I have to find the basis of the nilpotent matrix $A$ of size $3\times3$. $$ \left(\begin{matrix} 1&1&1\\-1&-1&-1\\1&1&0\end{matrix}\right) $$
I found that
- $A^3=0$
- $ker A^0={0}$
- $ker A^1=Span \left(\begin{matrix} -1\\1\\0\end{matrix}\right)$
- $ker A^2=Span \left(\begin{matrix} 0\\0\\1\end{matrix},\begin{matrix} -1\\1\\0\end{matrix} \right)$
I don't know how to work from here, can you please show me how to use the algorithm for finding the Jordan basis of a nilpotent matrix?
I like this order: you know the minimal polynomial is $\lambda^3.$ So, first you choose (it makes no genuine difference) your favorite column vector $w$ such that $$ A^2 w \neq 0. $$ Once that choice is made, everything else is forced.

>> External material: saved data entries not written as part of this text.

/-
Copyright (c) 2026. All rights reserved.
Released under Apache 2.0 license as described in the file LICENSE.
Authors: abc-iut cell — seat abc-iut-f-140 (block F fact-proving wave; FACT-LIST row F-2772).
-/
import Literature.AnabelianGeometry.SemiGraphs.TemperedReconstructionR3Sub
import Literature.AnabelianGeometry.SemiGraphs.TrivialLoopChart
import HarnessLib

/-!
# The universal closure of the schema (R3c) `EdgeLikeCentralizerAt ℋ c` is FALSE: the loop of trivial
# anabelioids, whose tempered fundamental group is the discrete infinite cyclic group

Mochizuki, *Semi-graphs of anabelioids*, Publ. RIMS **42** (2006), §3: p. 33 (`B^temp(Π)`, Def. 3.1 (i)
tempered groups), p. 36 (`B^cov(G)`), Def. 3.5 (i)(ii) p. 37 (coverings, tempered coverings), p. 38 /
Prop. 3.6 (ii) (`B^temp(π₁^temp(G)) ⥲ B^temp(G)`), Thm. 3.7 (i)/(iii) pp. 40–41 (verticial / edge-like
subgroups), Cor. 3.9, proof p. 43 l. 13 "[again by Theorem 3.7, (iii), (iv)]" — the step the cell names
(R3c) `EdgeLikeCentralizerAt` (`TemperedReconstructionR3Sub.lean`, FACT-LIST row F-2772; its `∀`-form over the
Cor-3.9 graphs is F-2773 `EdgeLikeCentralizer`) [cite: MochizukiSemiAnbd2006, Cor 3.9 p.43].

WITNESS file (abc-iut cell, block F, seat abc-iut-f-140; KEYED row F2772).  The row F-2772 is a SCHEMA over
`(ℋ, c)` (a graph of anabelioids in the local presentation, a chart of its tempered fundamental group) with NO
hypothesis on `ℋ`.  Its instance forms at the Cor-3.9 graphs the cone consumes are in the tree (finite graphs
`edgeLikeCentralizerAt_of_finiteGraph`; locally finite / tame / no-core / topologically-cyclic / saturated /
finite-hostable classes, abc-iut-f-172 / f-176), the bare `∀` over Cor-3.9 graphs (F-2773) is conditional, and
the witness tables record "no ¬∀ witness known".  This PROOF-ONLY file (0 defs) gives the kernel verdict on the
UNIVERSAL CLOSURE, at the object of the companion definitions file `TrivialLoopChart.lean`: the loop of TRIVIAL
anabelioids `trivialLoop` (`Π_v = Π_e = 1`) with its explicit chart `trivialLoopChart`, **`π₁^temp = ℤ`**
(discrete; `B^temp(trivialLoop) ≌ B^temp(ℤ)`, a covering being a countable set with its monodromy permutation):

* `isVerticialHom_one` / `isEdgeHom_one` — for that chart `equiv.inverse ⋙ ι ⋙ restrictV/E = BTemp.res 1`
  definitionally, so the trivial homomorphism `1 → ℤ` is a verticial and an edge homomorphism;
  `bot_mem_verticialSubgroups` — `⊥` is a verticial subgroup; `map_ι₀_le_bot` — every edge piece `ψ(U)` is `⊥`;
* **`not_edgeLikeCentralizerAt_trivialLoop : ¬ EdgeLikeCentralizerAt trivialLoop trivialLoopChart`** — the
  centraliser of `ψ(U) = ⊥` is all of the (abelian) group `ℤ ⊄ ⊥`;
* the record: `exists_not_edgeLikeCentralizerAt`, **`not_forall_edgeLikeCentralizerAt :
  ¬ ∀ (ℋ : ProfiniteSemiGraph.{0}) (c : TemperedPiChart ℋ), EdgeLikeCentralizerAt ℋ c`** (type ≡ `¬` universal
  closure of the row's declaration at universe `0`, as for F-1710 `not_cor39`).

HONEST FRAMING.  REFUTED-AS-TYPED ≠ refuted-in-print: `trivialLoop` is NOT a Cor-3.9 object (a trivial edge group
is neither aloof nor elevated as typed; print's (R3c) lives under "totally elevated", which makes every open
`U ⊆ Π_e` infinite); the witness says that the schema F-2772 carries content only through its INSTANCE FORMS
under `Cor39Hypotheses` and that total elevation cannot be dropped from (R3c); F-2773 is untouched.  Theorems
only; no statement of the paper is retyped, no `Prop` fact is named.  A FACT row is an assumption label on OUR
typed statement; typed ≠ proved; nothing here takes a side on [IUTchIII] Cor. 3.12.
-/

open CategoryTheory

namespace Literature.AnabelianGeometry.SemiGraphs

namespace ProfiniteSemiGraph

open IncoherentBouquet (loop)

namespace TrivialLoop

/-! ### The trivial homomorphism is verticial and edge-like; its image is `⊥` -/

/-- The trivial homomorphism `1 → ℤ` is a verticial homomorphism of the explicit chart.
[cite: MochizukiSemiAnbd2006, Thm 3.7(i) p.40] -/
theorem isVerticialHom_one (v : loop.Vertex) : IsVerticialHom trivialLoopChart v ι₀ :=
  ⟨eqToIso (inverse_comp_restrictV v)⟩

/-- The trivial homomorphism `1 → ℤ` is an edge homomorphism of the explicit chart.
[cite: MochizukiSemiAnbd2006, Thm 3.7(iii) p.41] -/
theorem isEdgeHom_one (e : loop.Edge) : IsEdgeHom trivialLoopChart e ι₀ :=
  ⟨eqToIso (inverse_comp_restrictE e)⟩

/-- The image of the trivial homomorphism `1 → ℤ` is the trivial subgroup. [cite: MochizukiSemiAnbd2006, Thm 3.7(i) p.40] -/
theorem range_ι₀ : ι₀.toMonoidHom.range = ⊥ :=
  (Subgroup.eq_bot_iff_forall _).mpr fun _ ⟨_, h⟩ => h ▸ rfl

/-- **The trivial subgroup is a verticial subgroup** of `π₁^temp(trivialLoop) = ℤ` (indeed the only one:
verticial homomorphisms out of `Π_v = 1`). [cite: MochizukiSemiAnbd2006, Thm 3.7(i) p.40] -/
theorem bot_mem_verticialSubgroups (v : loop.Vertex) :
    (⊥ : Subgroup Z) ∈ verticialSubgroups trivialLoopChart v :=
  ⟨ι₀, isVerticialHom_one v, range_ι₀.symm⟩

/-- The image of any subgroup of `Π_e = 1` under the edge homomorphism is trivial.
[cite: MochizukiSemiAnbd2006, Thm 3.7(iii) p.41] -/
theorem map_ι₀_le_bot (U : Subgroup PUnit.{1}) : U.map ι₀.toMonoidHom ≤ (⊥ : Subgroup Z) :=
  (Subgroup.map_le_range _ U).trans range_ι₀.le

/-! ### The refutation -/

/-- **(R3c) `EdgeLikeCentralizerAt` FAILS at the loop of trivial anabelioids with its explicit chart**: the open
piece `ψ(U)` of the (trivial) edge group is `⊥`, the verticial subgroup `⊥` contains it, and the centraliser of
`⊥` is all of `ℤ ⊄ ⊥`.  (Refuted-AS-TYPED: the object violates the hypotheses of Cor. 3.9 — a trivial edge
group is neither aloof nor elevated — so this says nothing against print's (R3c), whose standing hypothesis
"totally elevated" makes every open `U ⊆ Π_e` infinite; it says the schema carries content only through its
instance forms under `Cor39Hypotheses`.) [cite: MochizukiSemiAnbd2006, Cor 3.9 p.43] -/
theorem not_edgeLikeCentralizerAt_trivialLoop : ¬ EdgeLikeCentralizerAt trivialLoop trivialLoopChart := by
  intro h
  have hU : IsOpen (((⊤ : Subgroup PUnit.{1}) : Set PUnit.{1})) := isOpen_discrete _
  have hle : Subgroup.centralizer (((⊤ : Subgroup PUnit.{1}).map ι₀.toMonoidHom : Subgroup Z) : Set Z) ≤
      (⊥ : Subgroup Z) :=
    h () ι₀ (isEdgeHom_one ()) ⊤ hU () ⊥ (bot_mem_verticialSubgroups ()) (map_ι₀_le_bot ⊤)
  -- the generator of `ℤ` centralises everything (the group is abelian) but is not trivial
  have hmem : Multiplicative.ofAdd (1 : ℤ) ∈
      Subgroup.centralizer (((⊤ : Subgroup PUnit.{1}).map ι₀.toMonoidHom : Subgroup Z) : Set Z) :=
    Subgroup.mem_centralizer_iff.mpr fun g _ => mul_comm g _
  have h1 : Multiplicative.ofAdd (1 : ℤ) = 1 := Subgroup.mem_bot.mp (hle hmem)
  exact one_ne_zero (Multiplicative.ofAdd.injective h1)

/-- **There is a graph of anabelioids with a chart of its tempered fundamental group at which (R3c)
`EdgeLikeCentralizerAt` fails.** [cite: MochizukiSemiAnbd2006, Cor 3.9 p.43] -/
theorem exists_not_edgeLikeCentralizerAt :
    ∃ (ℋ : ProfiniteSemiGraph.{0}) (c : TemperedPiChart ℋ), ¬ EdgeLikeCentralizerAt ℋ c :=
  ⟨trivialLoop, trivialLoopChart, not_edgeLikeCentralizerAt_trivialLoop⟩

/-- **The universal closure of the FACT-LIST schema F-2772 `EdgeLikeCentralizerAt` is FALSE** (at universe
`0`; witness: the loop of trivial anabelioids with `π₁^temp = ℤ`).  REFUTED-AS-TYPED: the instance forms under
`Cor39Hypotheses` (finite / locally finite / tame / no-core / topologically-cyclic / saturated / … Cor-3.9
graphs) are the row's content and are in the tree; F-2773 (the `∀` over Cor-3.9 graphs) is not touched.
[cite: MochizukiSemiAnbd2006, Cor 3.9 p.43] -/
theorem not_forall_edgeLikeCentralizerAt :
    ¬ ∀ (ℋ : ProfiniteSemiGraph.{0}) (c : TemperedPiChart ℋ), EdgeLikeCentralizerAt ℋ c :=
  fun h => not_edgeLikeCentralizerAt_trivialLoop (h trivialLoop trivialLoopChart)

end TrivialLoop

end ProfiniteSemiGraph

end Literature.AnabelianGeometry.SemiGraphs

We calculate $$ v = Aw, $$ $$ u = a v $$ Then the change of basis matrix $R$ that goes on the right will have columns, in order, $(u,v,w)$ I like $$ w = \left( \begin{array}{c} 1 \\ 0 \\ 0 \\ \end{array} \right) $$ then we get
$$ R = \left( \begin{array}{ccc} 1&1&1 \\ -1&-1&0 \\ 0&1&0 \\ \end{array} \right) $$ and $$ R^{-1} = \left( \begin{array}{ccc} 0&-1&-1 \\ 0&0&1 \\ 1&1&0 \\ \end{array} \right) $$ and
$$ \left( \begin{array}{ccc} 0&-1&-1 \\ 0&0&1 \\ 1&1&0 \\ \end{array} \right) \left( \begin{array}{ccc} 1&1&1 \\ -1&-1&-1 \\ 1&1&0 \\ \end{array} \right) \left( \begin{array}{ccc} 1&1&1 \\ -1&-1&0 \\ 0&1&0 \\ \end{array} \right) = \left( \begin{array}{ccc} 0&1&0 \\ 0&0&1 \\ 0&0&0 \\ \end{array} \right) $$
and the order we actually use for calculating things
$$ \left( \begin{array}{ccc} 1&1&1 \\ -1&-1&0 \\ 0&1&0 \\ \end{array} \right) \left( \begin{array}{ccc} 0&1&0 \\ 0&0&1 \\ 0&0&0 \\ \end{array} \right) \left( \begin{array}{ccc} 0&-1&-1 \\ 0&0&1 \\ 1&1&0 \\ \end{array} \right) = \left( \begin{array}{ccc} 1&1&1 \\ -1&-1&-1 \\ 1&1&0 \\ \end{array} \right) $$